The left (a) of Fig. 12 is the experiment results of the first screen in SD16 and the right picture is its theoretical analysis results. According to the arrangement the assigned processor bits in Fig. 11, No.0–63 processor bits are for T-transformation and W-transformation, which is in parallel. In the first screen of the T-transformation, we can see 1u00u0u1, 11,010,100, 00110110, 11,110,101 from the low-bit to high-bit. The results of these numbers in reverse order are 10,101,111, 01101100, 00101011 and 1u0u00u1. 10,101,111 is the result of 137 and 46 with T-transformation; similarly, 01101100, 00101011, 1u0u00u1 are respectively the result of 40 and 108, 57 and 35 as well as 39 and 84 with T-transformation. These values are the same as the theoretical analysis values of the right.
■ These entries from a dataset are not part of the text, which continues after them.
import Literature.MathematicalPhysics.QuantumFieldTheory.Balaban1983to89.B4Lemma22L1Stair
import Literature.MathematicalPhysics.QuantumFieldTheory.Balaban1983to89.B4Lemma24ZeroBoxAlphaNegMesh

/-!
# `Balaban1983to89.B2Eq268GaugeAway` — [Balaban1982Higgs2] Lemma 2.4, proof steps **(2.68)** (the expansion of
# `a_kG_k(□,A^{(k)})Q_k^*(A^{(k)})□₁φ` about the constant field `A₀`) and **(2.69)–(2.75)** (the constant field
# «gauged out»: `G_k(□,A₀) = 𝒢(G_k(□,0)⊗1)𝒢ᵀ`, `Q_k(A₀) = ℋQ_k𝒢ᵀ`, (2.74), and `a_kG_k(□,0)Q_k^*1 = a_k/(a_k+m²)`)
# KERNEL-CHECKED on the B4 lineage's fine box `Π[0,L^kM_μ)` for [B4]'s typed `G_k(□,A)`, `Q_k(A)`, `D^η_A`

statement-level skeleton of published theorems with citation tags; proofs where landed; nothing here is a claim about the Yang–Mills mass gap

CITATION HEADER.  T. Bałaban, *(Higgs)₂,₃ quantum fields in a finite volume. II. An upper bound*, Commun. Math. Phys.
**86** (1982) 555–594, doi:10.1007/bf01214890 [Balaban1982Higgs2] (cell paper B2; journal page = PDF page + 554; pp.
570–574 READ AS IMAGES on the ×2 renders `run/shared/lean/pub/pub-balaban/b2b-balaban-ref1/pages/1982-cmp86-higgs23-II/
1982-cmp86-higgs23-II-p016…p020-x2.png`); the operators are those of T. Bałaban, *(Higgs)₂,₃ quantum fields in a finite
volume. III. Regularity and decay of lattice Green's functions*, Commun. Math. Phys. **89** (1983) 571–597
[Balaban1983RegularityDecay] (= B4), (1.3)–(1.6) p. 572, (2.24) p. 580, (2.31)–(2.32) p. 581, AS TYPED by the lineage
`B4GaugeCovariance` → `B4Lower18Regular` → `B4Lemma22ReduceZero` → … → `B4Lemma22L1Stair`.  Cell `lit-balaban`, Phase-2
proof seat **p23** gen 5 (unit `lit-balaban-p23-g5`); support file for SKELETON row **B2.Lem2.4** (decl of record
`…B2.Lemma24Printed`, proved for a model family in the sibling `B2Lemma24Proof`); fold owner r02, referee ref-4.

WHAT IS PRINTED (verbatim, p. 572–573 [PDF 18–19]).  *"Let us denote by A₀ a constant configuration equal to A^{(k)}(y) at
each point, thus A^{(k)} − A₀ = O(p(L^kε)r(L^kε)). Using the expansion formula (I.3.44) and Proposition I.2.2. we have
(a_kG_k(□, A^{(k)})Q_k^*(A^{(k)})□₁φ)(x) = (a_kG_k(□, A₀)Q_k^*(A₀)□₁φ)(x) + (a_kG_k(□, A₀)F_{2,k}(A^{(k)} − A₀, A₀)□₁φ)(x)
+ (a_kG_k(□, A₀)V_k(A^{(k)} − A₀, A₀)G_k(□, A^{(k)})Q_k^*(A^{(k)})□₁φ)(x) = (a_kG_k(□, A₀)Q_k^*(A₀)□₁φ)(x) + O((L^kε)^{κ₀}),
κ₀ > 0, (2.68) and similarly for the derivative. Now the constant field A₀ can be "gauged out" from the last expression
above. We use a gauge transformation defined on □ by the formula φ₀(x) = U(A₀(Γ_{x,y}))φ₀′(x), x ∈ □ …"* (2.69)–(2.72) *"Hence
the operator +Δ^{η,N}_{A₀,□} + m²(L^kε)² + a_kP_k(A₀)□ is transformed into the operator −Δ^{η,N}_{0,□} + m²(L^kε)² + a_kP_k□,
and we have G_k(□, A₀; x, x′) = U(A₀(Γ_{x,y}))G_k(□, 0; x, x′)U(A₀(Γ_{y,x′})). (2.73) Together with the gauge transformation of
the propagators we make the corresponding transformation of the field φ, i.e. φ(y′) = U(A₀(Γ_{y′,y}))φ′(y′). Then the last
expression in (2.68) transforms itself as follows (a_kG_k(□, A₀)Q_k^*(A₀)□₁φ)(x) = U(A₀(Γ_{x,y}))(a_kG_k(□, 0)Q_k^*□₁φ′)(x).
(2.74)"* … *"a_kG_k(□, 0)Q_k^*1 = G_k(□, 0)(−Δ^{η,N}_{0,□} + m²(L^kε) + a_kP_k□)1 − m²(L^kε)²G_k(□, 0)Q_k^*1 = 1 −
m²(L^kε)²G_k(□, 0)Q_k^*1, (2.75)"*.

DICTIONARY (the lineage's, `B4GaugeCovariance`/`B4Lemma22ReduceZero` module docstrings).  □ ↤ the fine box
`Box d ℓ k M = Π[0,(ℓ+1)^kM_μ) ⊂ ℤ^{d+1}` (`η = L^{-k}`, `L = ℓ+1`, `n = L^k` points per unit length); □₂ ↤ its unit sites
`boxDom M`; the N-component fields are `↥Box × ι → ℝ`; `U` ↤ an abelian orthogonal flow `F : OrthFlow ι` with coupling `κ`
(`U(A_b) = F.U (κA_b)`); A^{(k)} on □ ↤ `Ã = constBond A₀ Subtype.val + A'` (`A₀ : Fin (d+1) → ℝ` the constant field,
`A' = A^{(k)} − A₀`); `a_kG_k(□,A)Q_k^*(A)Ψ` ↤ `a_k • greenA … A *ᵥ ((avgA … A)ᵀ *ᵥ Ψ)` (`a_k = B1.aSeq a L k`; the
weight-1 adjoint block average `(Q_k^*(A)Ψ)(x) = U(A(Γ_{y′,x}))ᵀΨ(y′)`, `x ∈ B^k(y′)`); `F_{2,k}` ↤ `pertF`, `V_k` ↤
`pertV = −vOp` ([B4] (2.24)/(2.31)); `D^η_{A₀,μ}` ↤ `derivA0`; the gauge `U(A₀(Γ_{x,·}))` ↤ `gaugeU … x = F.U (κ·λ(x))`,
`λ = −⟨A₀,x⟩` (`linGauge`), so that `U(κA₀(u,v)) = gaugeU u · gaugeU vᵀ` — the print's normalisation `λ(y) = 0` is
immaterial (all identities below hold for the unnormalised linear gauge); `G_k(□,0) ⊗ 1` ↤ `gk d ℓ k a m2 M ⊗ₖ 1`
(`gk = (boxOpR n a_k m² M)⁻¹`, `B4BoxCov237`); `‖·‖_∞`/`‖·‖₁` ↤ `supN`/`l1N` (sup / sum over sites of the Euclidean
colour norm `siteNorm`).

WHAT IS PROVED (every theorem from the lineage's definitions; 0 cited facts, no `sorry`).
§1 `avgA_add` — `Q_k(A₀ + A') = Q_k(A₀) + F_{2,k}(A', A₀)` for the fine-box block averages; `expansion268` — the IDENTITY
behind (2.68): `g = main + a_kG_k(□,A₀)F_{2,k}ᵀΨ + G_k(□,A₀)V_k g`, `g = a_kG_k(□,Ã)Q_k^*(Ã)Ψ`, `main = a_kG_k(□,A₀)Q_k^*(A₀)Ψ`
(from `B4Lemma22ReduceZero.greenA_resolvent` = [B4] (2.31) and `B4Lower18Regular.avgOp_kmul`).
§2 `gaugeU`, `avgA_constBond` — `Q_k(A₀) = ℋ·Q_k·𝒢ᵀ` ((2.71)–(2.72)); `greenA0_eq_gauge` — (2.73); `main_gauge` — **(2.74)**:
`a_kG_k(□,A₀)Q_k^*(A₀)Ψ = 𝒢[a_k(G_k(□,0)⊗1)Q_k^*(ℋᵀΨ)]`, and its covariant derivative `D^η_{A₀,μ}(main) =
𝒢[(∂^η_μ⊗1)a_k(G_k(□,0)⊗1)Q_k^*(ℋᵀΨ)]` (the structure of (2.77)); `target_gauge` — `Q_k^*(A₀)Ψ = 𝒢(Q_k^*(ℋᵀΨ))`.
§3 `const_box_unif` (the constant-`A₀` rows of [B4] (2.17), uniformly in the coupling `κ`) and `remainder268_sup` — the
REMAINDER OF (2.68) IN `‖·‖_∞`, uniformly on the window and in `κ`: `‖g − main‖_∞ ≤
c·a_kℓ₁τ‖Ψ‖_∞ + c(d+1)ℓ₁θ·Σ_μ‖D^η_{A₀,μ}g‖_∞ + c((d+1)ℓ₁²θ² + a_kℓ₁τ(2+ℓ₁τ) + (d+1)ℓ₁θ)‖g‖_∞` under the size bounds
`|κA'_b| ≤ θ/n` (the printed «A^{(k)} − A₀ = O(p(L^kε)r(L^kε))», per bond in `η`-units) and `|κA'(Γ_{y,x})| ≤ τ`; here
`G_k(□,A₀)V_k g` is split as in [B4] (2.24): the field-side cross term, the quadratic term and the `a`-terms by the
lineage's sup-row site lemmas (`B4Lemma22PertVSup`), and the DIVERGENCE-FORM cross term `G_k(□,A₀)D^{η*}_{A₀}F_{1,k} g` by
DUALITY — `G_k(□,A₀)ᵀ = G_k(□,A₀)` (`B4Lemma22DualL1.b4Green_transpose`), the `ℓ¹` bound of the field-side cross term
(`B4Lemma22L1Stair.crossT_l1`) and the `ℓ¹` row of (2.17) at constant `A₀` (`B4Lemma22ReduceZero.zero_box_l1` + the gauge
step, as in `B4Lemma22ConstRows.const_box_l1`) — so that
NO boundary condition on `A'` is needed (in Lemma 2.4, `A' = A^{(k)} − A₀` does not vanish near `∂□`).
§4 **(2.75)** on the box: `gk_rowsum` — `Σ_{x′}G_k(□;x,x′) = (a_k + m²)⁻¹` (from `boxOpR·1 = (m² + a_k)1`,
`B4Lemma24ZeroBoxAlphaNegMesh.boxOpR_mulVec_one`), `fld_mainZero` — `(a_k(G_k(□,0)⊗1)Q_k^*φ′)(x) = a_kΣ_{x′}G_k(□;x,x′)φ′(y(x′))`,
and `mainZero_const` — `a_k(G_k(□,0)⊗1)Q_k^*(const v) = (a_k/(a_k+m²))·v`, i.e. the printed `a_kG_k(□,0)Q_k^*1 = 1 − m²G_k(□,0)Q_k^*1`
evaluated.
HONEST SCOPE.  (a) Boxes of the lineage only; `Ã`, `A₀`, `A'`, the contour system `Γ` (any system ending at the averaged
point) and the window `a ∈ [amin,aplus]`, `m² ∈ [0,m2plus]`, `k ≥ 1` are free parameters; the identification of `A'` with
Bałaban's `A^{(k)} − A^{(k)}(y)` and of `θ, τ` with `O(p(L^kε)r(L^kε))` is the business of `B2Lemma24Proof`.  (b) §3 bounds the
VALUE remainder of (2.68) only; the printed «and similarly for the derivative» meets the term `D^η_{A₀}G_k(□,A₀)D^{η*}_{A₀}F_{1,k}`,
which none of the formalised members of [B4] (2.17) controls in `‖·‖_∞` without [B4]'s boundary condition «A' has a compact
support in □» (cell GAPS.md `G-B2-Lem24-D`); it is NOT claimed here.  (c) Invertibility of `H_k(□,Ã)` is a hypothesis
(for the staircase contours under the lineage's smallness it is `B4Lower18Regular.green_box_l2_bound`).  (d) Value = kernel
certificate of printed algebra and of the (2.68) estimate in the lineage's typed setting; NOT summit progress.
-/

namespace Literature.MathematicalPhysics.QuantumFieldTheory.Balaban1983to89.B2Eq268GaugeAway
Obviously, the W-transformation results are u0u00uuu, 0u000u00, 00u0u00u and u101001u, which are the same as the theoretical analysis values of the right (b) in Fig. 11.

Similarly, the left (a) in Fig. 13 is the experiment results of the second screen, the right (b) is its theoretical analysis results. One group of Input data are 00111001, 00100111, 110u0101 and u0u010u0, the other are 00100011, 01010100, 0u110111 and u10101u0. In TW area, they are the results of T-transformation and W-transformation for the second screen input data. In T’W’ area, they are the results of T’-transformation and W’-transformation in the first screen input data. The results of T-transformation are 00111011, 01110111, 10,100,111 and u1u111u0. The results of W-transformation are 000uu0u0, 0uuu00uu, u0u000u0 and 0u1uuu00. The results of T’-transformation are 000000000, 000000000, 000000000 and 0u0000010. The results of W’-transformation are 1u1u1100u, 010011u00, 001u1u11u and 101u10u0u. These values are the same as the theoretical analysis values of the right. The result analysis in remaining screens is similar to the screen.
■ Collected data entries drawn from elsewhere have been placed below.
import Summits.CriticalPhenomena.PercolationContinuityZ3.Theorems.Transplant.SkelPhiRootLegBridgeKG3
import Summits.CriticalPhenomena.PercolationContinuityZ3.Theorems.Transplant.SkelFrm1RootHoldsQCK
import Summits.CriticalPhenomena.PercolationContinuityZ3.Theorems.Transplant.SkelPhiCorridorKGRegionLo
import Summits.CriticalPhenomena.PercolationContinuityZ3.Theorems.Transplant.SkelPhiCorridorKGRouteW
import Summits.CriticalPhenomena.PercolationContinuityZ3.Theorems.Transplant.SkelPhiRootSeedS
import Summits.CriticalPhenomena.PercolationContinuityZ3.Theorems.Transplant.SkelFrmBChoiceZoneK
import Summits.CriticalPhenomena.PercolationContinuityZ3.Theorems.Transplant.SkelFrmBChoiceKit
import Summits.CriticalPhenomena.PercolationContinuityZ3.Theorems.Transplant.SkelFrmBChoiceZone
import Summits.CriticalPhenomena.PercolationContinuityZ3.Theorems.Transplant.SkelFrmBChoiceNums
import Summits.CriticalPhenomena.PercolationContinuityZ3.Theorems.Transplant.SkelFrmBParamsLOA
import Summits.CriticalPhenomena.PercolationContinuityZ3.Theorems.Transplant.SkelPhiCorridorKGValues
import Summits.CriticalPhenomena.PercolationContinuityZ3.Theorems.Transplant.SkelPhiCorridorKGYValues
import Summits.CriticalPhenomena.PercolationContinuityZ3.Theorems.Transplant.SkelPhiCorridorKGBoxes
import HarnessLib

/-!
# N2 (frames-only node `SamePDropOfSkeletonFrm₁`, OPEN), (R) column after J16/(R-38): THE ROOT-LEG RESIDUE AT THE CHOICE FUNCTION OF RECORD,
# SECOND AXIS, THREE LEGS — SKELETON v5 `PlanarSkeletonFrm.NegB.rootLegAt_frmQ3K_snd` ((R-42): the wired seed is the fat seed AT LEVEL `k`, as N1; otherwise =
# `…Q3D_snd` p356852) (hop → bridge → x-PREFIX corridor → y′-corridor)

The second-axis twin of `rootLegAt_frmQ3K_fst` (SkelFrm1RootHoldsQCK; J20/(R-42): zone rows, links, `hbridge`, `hDm` at level `k`, `hρπ : fatRadius … k ≤ Rπ`,
`hR₁` at depth `fatRadius … k + 1` — so that `hρπ/hR₁/hR₁b/hR₁r` are stmt's `fat_le_Rπ`/`hR₁_US`/`SRex_fat_le_Rπ_sub`) over the three-window leg `Skelφ.rootChainF_of_bridgeSchedC₃`
(SkelPhiRootLegBridgeKG3): prefix := the first-axis corridor of record `kgCorrSched (HKx.kgVals_ok₁ Nx) …` with a SMALL run length `Nx ≈ 8–10` (p5-g16
sieve of J16) read through `runX φL c₁ nL hL 1` at the bridge landing vertex `c₁`, then the y′-corridor `kgCorrSchedY HKy.hn HKy.hv HKy.hlay (HKy.kgYVals_ok₁ Ny) …`
read through `runX φL c₂ nL hL 1` at a second landing vertex `c₂` over the prefix's `kgLast` box; ONE kit index `mk` for all three kits.  DISCHARGED INSIDE as in
the first axis (kit blocks, `RgK`, zone rows, levels, counts, width rows, `η`, `r`, hop + prism rows, seed rows for BOTH root-frame coordinates, `hTne₁`, route
inputs `hrouteSW_kgCorr`/`hrouteSW_kgCorrY`, both prism depth rows from the numeric `hRD/hRD₃`, the PREFIX's seed clearance in x via p5-g16's sharp
`kgCorrSched_region_fst_lower` (rows `hnR/hrow/hX₁`)).  RESIDUAL beyond the first axis: `HKy, Ny`, the second landing `c₂, D₀', hc₂, hRD₃`, the y′-corridor's
TWO-DIMENSIONAL seed clearance `hclear₃` (ONE row in root-frame form; it splits into `k₀`/x-floor/row-floor numeric rows once p5-g16's `kgCorrSchedY_region_bounds`
lands), the second cross link `hx₂`, footprints `hfoot₃`, `hlastf` on the y′-corridor, `hlen` with both lengths.
-- non-vacuity: discharged jointly by stmt-g20's second-axis values (`kgRows0_of` at `Nx`, `kgYRows0_of`, two placements) and hp-8/p5 rooms + p5's region bounds;
-- N1's `{±1}` twin (x-prefix + y′-run) was discharged in SkelPhiRootNumbersY6 — VACUITY audit item of node₂ (V131).
builds on p205010 (kernel theorem, internal audit signed; external expert review pending) — nothing in this file uses p205010; nothing here is a claim about
the open node `SamePDropOfSkeletonFrm₁`.
Lane `prim-bschramm`, seat `prim-bschramm-p3` (gen 17, successor of gen 16's `…Q3D_snd`; N2 design owner, (R) column owner); helper file (`--supports stmt-CriticalPhenomena-4575 --as helper`).
[cite: KozmaNitzan2024, §4 p. 28 ((32) at the root), Theorem 6 (pp. 25–31), Lemma 10 (pp. 17–21), Lemma 12 (pp. 23–25)] [cite: MartineauTassion2017, §3.2 Lemma 3.5, §4.3 Lemma 4.2]
-/

noncomputable section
The left (a) of Fig. 14 is the experiment results of the third screen; the right (b) is its theoretical analysis results. The results of T-transformation are 01111101, 11,101,011, 01101111 and 11,100,100. The results of W-transformation are 000uuu0u, uuu0u0uu, 0000uuu0 and 0uu00u00. The results of T’-transformation are 000000000,000000000, 000000000 and 00u100u00. The results of W’-transformation are 00110u100, 0100u110u, 1u1u01100 and u10000000. The results of S-transformation are 01u1u1100u (137 + 46 = 183),0010011u00 (148),0001u1u11u (45) and 0001u1000u (47). The result of operation “AND” is u00u0010 (−142). The result of operation “OR” is 1u1u01u1 (83). These values are the same as the theoretical analysis values of the right.

The calculation processes of the remaining data in ZHSL.SZG are the same as that described above. When the TOP calculates the data in the ZHSL.SZG file, user’s electronic computer can handle other tasks.

(7) Generate ZHSL-R.SZG, and return it to the user program. Hence the ZHSL-R.SZG can be found in the client computer.

The optical processor control software sends to the result beams to the decoder, and then the corresponding results in binary are obtained. The optical processor control software sends these results in binary to the TTMS, the TTMS answers for collecting the results into the result ZHSL-R.SZG and return ZHSL-R.SZG to user program.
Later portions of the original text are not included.